Hi Waldek,
I need some help or at least a hint.
I'm currently investigating why I got...
On 02/18/2016 12:47 AM, Ralf Hemmecke wrote:
> Heap exhausted during garbage collection: 608 bytes available, 992
> requested.
It is anyway strange that the problem appears during garbage collection,
but that doesn't seem to be the real problem, since I don't think that I
am should be using that much memory.
I recomputed mod 1009 and the problem still appears. In fact, at the
moment I am probably very close. It looks like the series implementation
(multiplication) is troublesome.
At some point in the computation, I multiply a laurent series of order
-2 with itself. And, when printed it shows me something of order -2827.

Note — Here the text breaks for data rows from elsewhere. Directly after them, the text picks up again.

/-- The shifted sheet's base frequency is `λ_k`. [folklore] -/
@[simp] theorem shift_lam0 (k : ℕ) : (S.shift k).lam0 = S.lam k := rfl
/-- The shifted sheet keeps the time constant `C`. [folklore] -/
@[simp] theorem shift_C (k : ℕ) : (S.shift k).C = S.C := rfl
/-- The shifted sheet keeps the abruptness exponent `α`. [folklore] -/
@[simp] theorem shift_alpha (k : ℕ) : (S.shift k).alpha = S.alpha := rfl
/-- The shifted sheet's base energy is the floor `E_k = E₀ηᵏ`. [folklore] -/
@[simp] theorem shift_E0 (k : ℕ) : (S.shift k).E0 = S.Emin k := rfl
/-- The shifted sheet keeps the efficiency `η`. [folklore] -/
@[simp] theorem shift_eta (k : ℕ) : (S.shift k).eta = S.eta := rfl

/-- The frequencies of the shifted sheet: `λ_m(shift k) = λ_{k+m}`. [folklore] -/
@[simp] theorem shift_lam (k m : ℕ) : (S.shift k).lam m = S.lam (k + m) := by
  simp only [lam, shift_lam0, pow_add, mul_assoc]

/-- The transfer-time allowances of the shifted sheet: `T_m(shift k) = T_{k+m}`. [folklore] -/
@[simp] theorem shift_Tmax (k m : ℕ) : (S.shift k).Tmax m = S.Tmax (k + m) := by
  simp only [Tmax, shift_C, shift_lam, shift_alpha]

/-- The energy floors of the shifted sheet: `E_m(shift k) = E_{k+m}`. [folklore] -/
@[simp] theorem shift_Emin (k m : ℕ) : (S.shift k).Emin m = S.Emin (k + m) := by
  simp only [Emin, shift_E0, shift_eta, pow_add, mul_assoc]

/-- The time budget of the shifted sheet is the tail sum `∑_m T_{k+m}`. [folklore] -/
theorem shift_Tstar (k : ℕ) : (S.shift k).Tstar = ∑' m, S.Tmax (m + k) := by
  unfold Tstar
  exact tsum_congr fun m => by rw [shift_Tmax, add_comm]

/-- **Tail identity**: `∑_{m<k} T_m + T_*(shift k) = T_*` (`α > 0`). [folklore] -/
theorem sum_add_shift_Tstar (hα : 0 < S.alpha) (k : ℕ) :
    ∑ m ∈ Finset.range k, S.Tmax m + (S.shift k).Tstar = S.Tstar := by
  rw [shift_Tstar]
  exact (S.summable_Tmax hα).sum_add_tsum_nat_add k

/-- The tail budget is at most the whole budget: `T_*(shift k) ≤ T_*` (`α > 0`). [folklore] -/
theorem shift_Tstar_le (hα : 0 < S.alpha) (k : ℕ) : (S.shift k).Tstar ≤ S.Tstar := by
  rw [← S.sum_add_shift_Tstar hα k]
  exact le_add_of_nonneg_left (Finset.sum_nonneg fun m _ => S.Tmax_nonneg m)

end CascadeSpecs

/-! ### The robust pump cascade -/

/-- **A robust pump cascade** realising the spec sheet `S` in the TRUE Navier–Stokes equations
with **noise tolerance `ρ` in the scale-adapted norm of order `s`**: a `PumpCascade S` (gadgets
`G n` at scales `λ_n`, context-free `fires`, `replicate`, energy floors `E₀ηⁿ`, firing times
`≤ Cλ_n^{-α}`, ignition datum `u₀`) such that

* `margin` — TOLERANCE, uniformly in the generation and in rescaled units (idea-bound: Tao's
  "noise-tolerant" gates, §1.3): every `H¹⁰_df` state within `X^s`-distance `ρ√E_{n+1}` (frequencies
  in units of `λ_{n+1}`) of ANY output state of generation `n` is an input state of generation
  `n+1` — the next machine runs on the designed hand-off plus that much noise;
* `igniteBall` — the same ball around the ignition datum lies in the generation-`0` input class.

For `ρ ≤ 0` both fields are vacuous. For `ρ > 0` a single orbit is no longer an admissible input
class: the interface now types STABLE clocked blow-up (`RobustPumpCascade.lifespan_le_of_near`,
`lifespan_le_of_near_output`), Tao's §4-footnote assertion for the averaged equation transposed to
the true one. Nothing asserts such a cascade exists. [cite: Tao2016AveragedNS, §1.3 pp. 10–11] -/
structure RobustPumpCascade (S : CascadeSpecs) (s ρ : ℝ) extends PumpCascade S where
  /-- TOLERANCE (idea-bound): the `X^s_{λ_{n+1}}`-ball of radius `ρ√E_{n+1}` around every output
  state of generation `n`, within `H¹⁰_df`, consists of input states of generation `n+1` -/
  margin : ∀ n : ℕ, ∀ v ∈ (G n).Out, ∀ w : L2C, MemH10df w →
    scaledSobolevNorm s (S.lam (n + 1)) (w - v) < ENNReal.ofReal (ρ * Real.sqrt (S.Emin (n + 1))) →
      w ∈ (G (n + 1)).In
  /-- IGNITION WITH TOLERANCE: the same ball around the ignition datum consists of generation-`0`
  input states -/
  igniteBall : ∀ w : L2C, MemH10df w →
    scaledSobolevNorm s (S.lam 0) (w - schwartzL2 u₀) < ENNReal.ofReal (ρ * Real.sqrt (S.Emin 0)) →
      w ∈ (G 0).In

Let me explain the output.
[MEM t, q^(-2)+O(q^(-1))] -- original series
[MEM gt, 2] -- its grade (= -ord)
[MEM t2, O(q^(-2827))] -- this is how t2:=t*t is printed
[MEM gt2, 4] -- grade of t*t
[MEM t2-2, q^(-4)+O(q^(-3))] -- print t2 again
[MEM lct2, 1] -- leading coefficient of t2
[MEM t2, [2, 0, 5, 4, 36, 36, 72, 957]] -- the first 8 coefficients
[MEM t4, O(q^(-5659))] -- t4=t2*t2
The thing is that t is of Finite0Series, which is (in fact) just this
-------------------------------
Finite0Series(C: CommutativeRing, var: Symbol, cen: C): Exports == Impl
where
UTS ==> UnivariateTaylorSeries(C, var, cen)
ULS ==> UnivariateLaurentSeries(C, var, cen)
Exports ==> Join(UnivariateLaurentSeriesConstructorCategory(C, UTS),
QEtaAlgebra C) with
coerce: Variable(var) -> %
++ \spad{coerce(var)} converts the series variable \spad{var} into a
++ Laurent series.
coerce: ULS -> %
Impl ==> ULS add
Rep ==> ULS
coerce(v : Variable(var)): % == monomial(1, 1)
coerce(s: ULS): % == per s
zero?(x: %): Boolean == order(x, 1) > 0
qetaGrade(x: %): Z == -order(x, 0)
qetaCoefficient(x: %, k: Z): C == coefficient(x, -k)
qetaLeadingCoefficient(x: %): C == leadingCoefficient x
-------------------------------
So the multiplication is identical to UnivariateLaurentSeries.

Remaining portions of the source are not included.